• Exercise
Scan the data below and copy each line where "twin" occurs.

(Data for review begins)

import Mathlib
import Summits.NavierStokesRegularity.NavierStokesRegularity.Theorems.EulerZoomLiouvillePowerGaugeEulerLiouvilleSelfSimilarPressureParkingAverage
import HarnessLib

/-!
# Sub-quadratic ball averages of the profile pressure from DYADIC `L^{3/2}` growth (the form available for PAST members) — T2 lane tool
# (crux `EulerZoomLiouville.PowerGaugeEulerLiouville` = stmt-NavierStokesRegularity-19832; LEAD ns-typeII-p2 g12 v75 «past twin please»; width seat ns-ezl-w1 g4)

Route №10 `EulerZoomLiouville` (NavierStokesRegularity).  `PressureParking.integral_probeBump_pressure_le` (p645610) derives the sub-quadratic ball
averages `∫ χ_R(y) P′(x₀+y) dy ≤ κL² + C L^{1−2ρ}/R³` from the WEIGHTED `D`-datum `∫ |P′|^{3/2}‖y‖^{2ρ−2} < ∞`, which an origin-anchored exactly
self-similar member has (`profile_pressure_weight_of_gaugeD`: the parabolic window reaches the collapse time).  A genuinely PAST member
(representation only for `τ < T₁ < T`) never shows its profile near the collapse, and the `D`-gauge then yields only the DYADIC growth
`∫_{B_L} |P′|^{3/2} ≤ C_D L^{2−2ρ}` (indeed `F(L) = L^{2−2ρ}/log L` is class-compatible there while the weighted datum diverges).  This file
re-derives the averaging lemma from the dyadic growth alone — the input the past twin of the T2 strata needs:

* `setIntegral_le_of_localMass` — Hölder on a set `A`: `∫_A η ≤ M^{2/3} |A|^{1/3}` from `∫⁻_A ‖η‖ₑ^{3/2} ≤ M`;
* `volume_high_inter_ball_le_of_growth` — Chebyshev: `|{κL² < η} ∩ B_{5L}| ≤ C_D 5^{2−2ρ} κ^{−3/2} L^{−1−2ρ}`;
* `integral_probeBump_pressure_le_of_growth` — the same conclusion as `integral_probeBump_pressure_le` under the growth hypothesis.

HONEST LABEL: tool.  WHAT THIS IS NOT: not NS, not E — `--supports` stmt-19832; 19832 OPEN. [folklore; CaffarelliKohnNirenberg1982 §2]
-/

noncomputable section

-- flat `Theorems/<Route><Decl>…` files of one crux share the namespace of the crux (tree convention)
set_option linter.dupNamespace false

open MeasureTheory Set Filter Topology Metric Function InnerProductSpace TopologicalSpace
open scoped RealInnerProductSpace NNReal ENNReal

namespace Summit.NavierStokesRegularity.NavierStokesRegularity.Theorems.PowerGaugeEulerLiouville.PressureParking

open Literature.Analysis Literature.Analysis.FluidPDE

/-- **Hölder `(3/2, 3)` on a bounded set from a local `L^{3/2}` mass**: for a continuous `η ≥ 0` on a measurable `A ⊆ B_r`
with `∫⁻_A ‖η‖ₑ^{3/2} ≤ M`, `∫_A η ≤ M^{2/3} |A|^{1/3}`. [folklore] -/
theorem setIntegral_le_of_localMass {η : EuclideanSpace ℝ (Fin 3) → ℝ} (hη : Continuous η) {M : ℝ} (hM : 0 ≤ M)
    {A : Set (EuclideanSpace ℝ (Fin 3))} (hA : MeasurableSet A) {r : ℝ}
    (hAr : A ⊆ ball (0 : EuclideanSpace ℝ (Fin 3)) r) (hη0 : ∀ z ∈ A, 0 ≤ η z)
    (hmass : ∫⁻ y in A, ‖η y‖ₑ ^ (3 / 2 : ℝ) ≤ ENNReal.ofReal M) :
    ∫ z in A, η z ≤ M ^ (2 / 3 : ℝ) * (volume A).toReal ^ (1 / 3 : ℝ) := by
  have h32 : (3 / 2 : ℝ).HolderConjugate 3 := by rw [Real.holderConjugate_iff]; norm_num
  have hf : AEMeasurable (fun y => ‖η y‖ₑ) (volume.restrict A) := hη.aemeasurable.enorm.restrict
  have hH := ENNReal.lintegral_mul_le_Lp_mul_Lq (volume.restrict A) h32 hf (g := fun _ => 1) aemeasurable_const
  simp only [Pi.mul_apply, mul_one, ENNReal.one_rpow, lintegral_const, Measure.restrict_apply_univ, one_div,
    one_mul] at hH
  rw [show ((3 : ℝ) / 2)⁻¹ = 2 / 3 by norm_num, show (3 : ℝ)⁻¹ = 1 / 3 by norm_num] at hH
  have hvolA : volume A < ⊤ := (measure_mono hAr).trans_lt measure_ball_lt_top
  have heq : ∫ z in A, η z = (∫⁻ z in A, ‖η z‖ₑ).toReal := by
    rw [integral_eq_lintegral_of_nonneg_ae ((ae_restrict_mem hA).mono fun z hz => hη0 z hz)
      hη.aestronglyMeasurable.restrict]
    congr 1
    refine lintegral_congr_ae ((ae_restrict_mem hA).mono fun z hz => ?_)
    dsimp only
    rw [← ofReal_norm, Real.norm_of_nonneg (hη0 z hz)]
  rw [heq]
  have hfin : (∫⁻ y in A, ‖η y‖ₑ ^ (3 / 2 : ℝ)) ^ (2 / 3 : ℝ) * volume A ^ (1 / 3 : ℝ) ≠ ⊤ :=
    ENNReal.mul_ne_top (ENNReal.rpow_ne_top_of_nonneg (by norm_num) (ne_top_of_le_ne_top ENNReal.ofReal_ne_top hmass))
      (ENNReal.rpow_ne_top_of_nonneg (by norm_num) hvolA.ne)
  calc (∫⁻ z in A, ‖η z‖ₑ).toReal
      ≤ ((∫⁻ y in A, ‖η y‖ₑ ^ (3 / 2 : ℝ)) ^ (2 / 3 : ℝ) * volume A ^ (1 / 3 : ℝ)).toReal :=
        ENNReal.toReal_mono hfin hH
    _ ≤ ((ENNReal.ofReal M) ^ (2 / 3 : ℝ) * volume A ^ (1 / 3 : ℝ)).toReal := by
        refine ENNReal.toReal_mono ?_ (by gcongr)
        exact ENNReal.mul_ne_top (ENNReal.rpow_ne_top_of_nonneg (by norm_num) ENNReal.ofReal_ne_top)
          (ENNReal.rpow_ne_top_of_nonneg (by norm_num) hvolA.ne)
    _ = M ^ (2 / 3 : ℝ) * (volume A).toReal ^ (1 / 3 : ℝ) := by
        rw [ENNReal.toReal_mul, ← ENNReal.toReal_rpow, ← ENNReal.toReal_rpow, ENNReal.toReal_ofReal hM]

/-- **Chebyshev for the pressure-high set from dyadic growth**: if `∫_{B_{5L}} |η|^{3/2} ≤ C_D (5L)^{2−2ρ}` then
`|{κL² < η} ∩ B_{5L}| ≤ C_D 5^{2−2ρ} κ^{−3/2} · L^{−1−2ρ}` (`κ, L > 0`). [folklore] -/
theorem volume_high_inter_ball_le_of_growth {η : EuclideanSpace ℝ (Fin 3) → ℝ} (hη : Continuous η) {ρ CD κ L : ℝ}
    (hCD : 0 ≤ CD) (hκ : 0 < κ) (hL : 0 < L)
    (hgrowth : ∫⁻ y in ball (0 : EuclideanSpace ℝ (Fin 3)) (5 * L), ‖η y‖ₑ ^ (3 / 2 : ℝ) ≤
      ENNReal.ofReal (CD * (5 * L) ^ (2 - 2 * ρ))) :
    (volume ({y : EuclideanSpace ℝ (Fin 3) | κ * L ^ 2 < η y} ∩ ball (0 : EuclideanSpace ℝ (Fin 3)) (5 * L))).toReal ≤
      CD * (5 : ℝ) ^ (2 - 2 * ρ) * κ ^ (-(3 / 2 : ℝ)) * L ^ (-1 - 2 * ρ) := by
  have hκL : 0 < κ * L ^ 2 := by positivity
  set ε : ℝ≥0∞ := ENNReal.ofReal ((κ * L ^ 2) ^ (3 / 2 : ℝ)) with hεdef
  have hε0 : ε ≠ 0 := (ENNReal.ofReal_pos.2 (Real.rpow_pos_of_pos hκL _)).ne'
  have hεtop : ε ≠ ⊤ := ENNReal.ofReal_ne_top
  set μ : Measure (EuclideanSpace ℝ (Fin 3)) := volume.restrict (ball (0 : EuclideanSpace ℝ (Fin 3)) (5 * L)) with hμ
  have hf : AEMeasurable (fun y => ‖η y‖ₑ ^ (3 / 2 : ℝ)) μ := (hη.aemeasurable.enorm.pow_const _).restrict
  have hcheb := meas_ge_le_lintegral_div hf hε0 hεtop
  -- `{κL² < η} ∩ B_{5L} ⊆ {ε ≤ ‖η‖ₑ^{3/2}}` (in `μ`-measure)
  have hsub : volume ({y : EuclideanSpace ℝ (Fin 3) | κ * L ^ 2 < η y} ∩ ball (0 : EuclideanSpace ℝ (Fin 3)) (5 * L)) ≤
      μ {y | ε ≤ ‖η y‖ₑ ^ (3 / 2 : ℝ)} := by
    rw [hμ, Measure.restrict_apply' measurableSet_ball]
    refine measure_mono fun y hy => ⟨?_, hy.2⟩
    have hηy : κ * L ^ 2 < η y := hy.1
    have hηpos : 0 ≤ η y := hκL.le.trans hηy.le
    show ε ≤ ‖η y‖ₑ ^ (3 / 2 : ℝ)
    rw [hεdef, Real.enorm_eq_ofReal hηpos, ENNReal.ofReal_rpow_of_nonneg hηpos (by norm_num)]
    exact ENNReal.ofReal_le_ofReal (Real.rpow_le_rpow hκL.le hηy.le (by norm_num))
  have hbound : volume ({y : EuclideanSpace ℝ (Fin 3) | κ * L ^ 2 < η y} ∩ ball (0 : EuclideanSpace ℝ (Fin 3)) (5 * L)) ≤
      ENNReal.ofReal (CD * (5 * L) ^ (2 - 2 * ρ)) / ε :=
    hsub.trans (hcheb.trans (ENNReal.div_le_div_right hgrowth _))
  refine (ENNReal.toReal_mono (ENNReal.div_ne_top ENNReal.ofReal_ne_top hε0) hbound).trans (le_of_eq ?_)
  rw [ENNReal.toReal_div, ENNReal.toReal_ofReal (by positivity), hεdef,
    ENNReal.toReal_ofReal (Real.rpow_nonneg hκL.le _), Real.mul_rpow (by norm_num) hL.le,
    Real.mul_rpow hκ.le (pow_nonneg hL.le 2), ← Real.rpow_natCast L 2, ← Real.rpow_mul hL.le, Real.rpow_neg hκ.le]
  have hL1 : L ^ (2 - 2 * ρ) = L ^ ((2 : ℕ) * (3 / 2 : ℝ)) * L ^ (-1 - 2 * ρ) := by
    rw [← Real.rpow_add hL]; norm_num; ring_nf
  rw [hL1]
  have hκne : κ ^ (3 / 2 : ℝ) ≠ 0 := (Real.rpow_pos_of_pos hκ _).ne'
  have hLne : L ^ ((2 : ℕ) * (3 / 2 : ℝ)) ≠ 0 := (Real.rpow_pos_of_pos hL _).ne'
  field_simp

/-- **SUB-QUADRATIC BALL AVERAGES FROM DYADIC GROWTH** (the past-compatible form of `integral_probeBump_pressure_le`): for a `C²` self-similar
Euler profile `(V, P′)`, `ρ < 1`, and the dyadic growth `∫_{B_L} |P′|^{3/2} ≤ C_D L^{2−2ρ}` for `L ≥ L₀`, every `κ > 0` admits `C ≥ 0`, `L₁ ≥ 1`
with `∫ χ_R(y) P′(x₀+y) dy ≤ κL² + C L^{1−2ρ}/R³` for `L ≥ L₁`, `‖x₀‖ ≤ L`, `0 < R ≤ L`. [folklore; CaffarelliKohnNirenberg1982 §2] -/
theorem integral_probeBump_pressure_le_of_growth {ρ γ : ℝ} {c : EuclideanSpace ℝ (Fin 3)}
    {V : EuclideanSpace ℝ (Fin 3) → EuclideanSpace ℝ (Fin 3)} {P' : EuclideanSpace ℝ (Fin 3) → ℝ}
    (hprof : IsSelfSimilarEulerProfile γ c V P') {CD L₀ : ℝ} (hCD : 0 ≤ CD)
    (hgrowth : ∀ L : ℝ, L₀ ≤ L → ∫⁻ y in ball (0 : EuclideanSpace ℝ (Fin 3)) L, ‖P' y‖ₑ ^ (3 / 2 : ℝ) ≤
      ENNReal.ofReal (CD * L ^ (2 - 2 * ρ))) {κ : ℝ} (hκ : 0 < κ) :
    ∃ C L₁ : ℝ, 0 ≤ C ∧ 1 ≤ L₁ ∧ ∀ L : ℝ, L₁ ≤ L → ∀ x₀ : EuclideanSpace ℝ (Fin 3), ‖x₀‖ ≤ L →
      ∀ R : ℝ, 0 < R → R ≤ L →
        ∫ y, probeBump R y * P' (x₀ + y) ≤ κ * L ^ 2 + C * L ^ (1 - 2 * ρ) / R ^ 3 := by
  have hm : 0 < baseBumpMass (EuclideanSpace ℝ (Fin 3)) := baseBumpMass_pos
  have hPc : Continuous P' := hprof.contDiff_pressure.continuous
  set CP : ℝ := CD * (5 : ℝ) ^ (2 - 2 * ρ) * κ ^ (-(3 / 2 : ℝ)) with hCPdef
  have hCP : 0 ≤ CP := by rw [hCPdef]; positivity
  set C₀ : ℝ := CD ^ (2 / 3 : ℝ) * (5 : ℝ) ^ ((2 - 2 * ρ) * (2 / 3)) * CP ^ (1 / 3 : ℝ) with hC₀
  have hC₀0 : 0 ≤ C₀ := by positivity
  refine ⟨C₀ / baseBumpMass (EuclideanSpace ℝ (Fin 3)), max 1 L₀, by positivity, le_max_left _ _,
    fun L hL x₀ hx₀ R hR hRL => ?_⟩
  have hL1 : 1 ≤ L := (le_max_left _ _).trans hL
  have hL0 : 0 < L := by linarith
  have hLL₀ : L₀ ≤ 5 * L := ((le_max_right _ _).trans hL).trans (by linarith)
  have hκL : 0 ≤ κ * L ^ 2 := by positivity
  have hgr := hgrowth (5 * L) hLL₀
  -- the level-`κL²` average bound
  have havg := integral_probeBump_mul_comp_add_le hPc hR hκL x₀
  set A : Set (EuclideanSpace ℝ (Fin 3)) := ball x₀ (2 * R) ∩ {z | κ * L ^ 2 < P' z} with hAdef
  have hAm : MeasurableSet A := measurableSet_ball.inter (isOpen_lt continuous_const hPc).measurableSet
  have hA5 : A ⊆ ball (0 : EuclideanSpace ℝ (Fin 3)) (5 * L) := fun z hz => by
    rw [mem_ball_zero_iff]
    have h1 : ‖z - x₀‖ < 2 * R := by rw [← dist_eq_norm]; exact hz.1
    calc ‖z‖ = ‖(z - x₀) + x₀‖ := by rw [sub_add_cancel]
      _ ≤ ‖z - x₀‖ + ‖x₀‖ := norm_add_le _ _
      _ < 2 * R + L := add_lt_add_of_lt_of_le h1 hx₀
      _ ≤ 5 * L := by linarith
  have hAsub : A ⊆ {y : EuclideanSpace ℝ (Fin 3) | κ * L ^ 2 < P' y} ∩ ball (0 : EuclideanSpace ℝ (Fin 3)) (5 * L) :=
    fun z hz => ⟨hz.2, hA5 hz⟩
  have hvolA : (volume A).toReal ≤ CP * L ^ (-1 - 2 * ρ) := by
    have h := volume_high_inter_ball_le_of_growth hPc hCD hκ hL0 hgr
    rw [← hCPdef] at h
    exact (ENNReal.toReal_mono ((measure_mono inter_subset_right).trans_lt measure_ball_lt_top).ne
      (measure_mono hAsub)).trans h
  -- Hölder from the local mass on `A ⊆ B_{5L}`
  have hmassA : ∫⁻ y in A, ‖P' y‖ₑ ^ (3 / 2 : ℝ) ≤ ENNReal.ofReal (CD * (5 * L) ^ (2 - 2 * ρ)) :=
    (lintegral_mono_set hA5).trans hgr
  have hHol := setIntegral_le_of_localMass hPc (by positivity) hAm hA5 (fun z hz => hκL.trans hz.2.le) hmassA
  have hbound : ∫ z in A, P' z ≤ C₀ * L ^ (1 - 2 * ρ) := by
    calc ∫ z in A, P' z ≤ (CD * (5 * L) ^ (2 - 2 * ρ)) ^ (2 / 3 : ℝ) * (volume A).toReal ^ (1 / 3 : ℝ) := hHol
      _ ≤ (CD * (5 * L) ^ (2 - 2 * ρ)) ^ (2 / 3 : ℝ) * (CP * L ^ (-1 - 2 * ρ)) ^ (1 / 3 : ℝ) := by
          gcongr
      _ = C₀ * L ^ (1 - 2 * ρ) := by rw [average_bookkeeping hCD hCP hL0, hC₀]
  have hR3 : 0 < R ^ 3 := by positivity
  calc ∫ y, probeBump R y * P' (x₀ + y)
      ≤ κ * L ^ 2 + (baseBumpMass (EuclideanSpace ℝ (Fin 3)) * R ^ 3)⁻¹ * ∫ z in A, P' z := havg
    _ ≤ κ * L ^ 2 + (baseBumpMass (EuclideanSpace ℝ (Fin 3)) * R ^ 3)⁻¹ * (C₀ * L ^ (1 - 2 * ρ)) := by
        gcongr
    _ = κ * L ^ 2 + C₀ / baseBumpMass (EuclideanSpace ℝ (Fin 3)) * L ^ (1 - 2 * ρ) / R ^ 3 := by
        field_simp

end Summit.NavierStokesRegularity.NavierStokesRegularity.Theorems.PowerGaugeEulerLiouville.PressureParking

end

(Data for review ends)

• Task solution
# (crux `EulerZoomLiouville.PowerGaugeEulerLiouville` = stmt-NavierStokesRegularity-19832; LEAD ns-typeII-p2 g12 v75 «past twin please»; width seat ns-ezl-w1 g4)
re-derives the averaging lemma from the dyadic growth alone — the input the past twin of the T2 strata needs:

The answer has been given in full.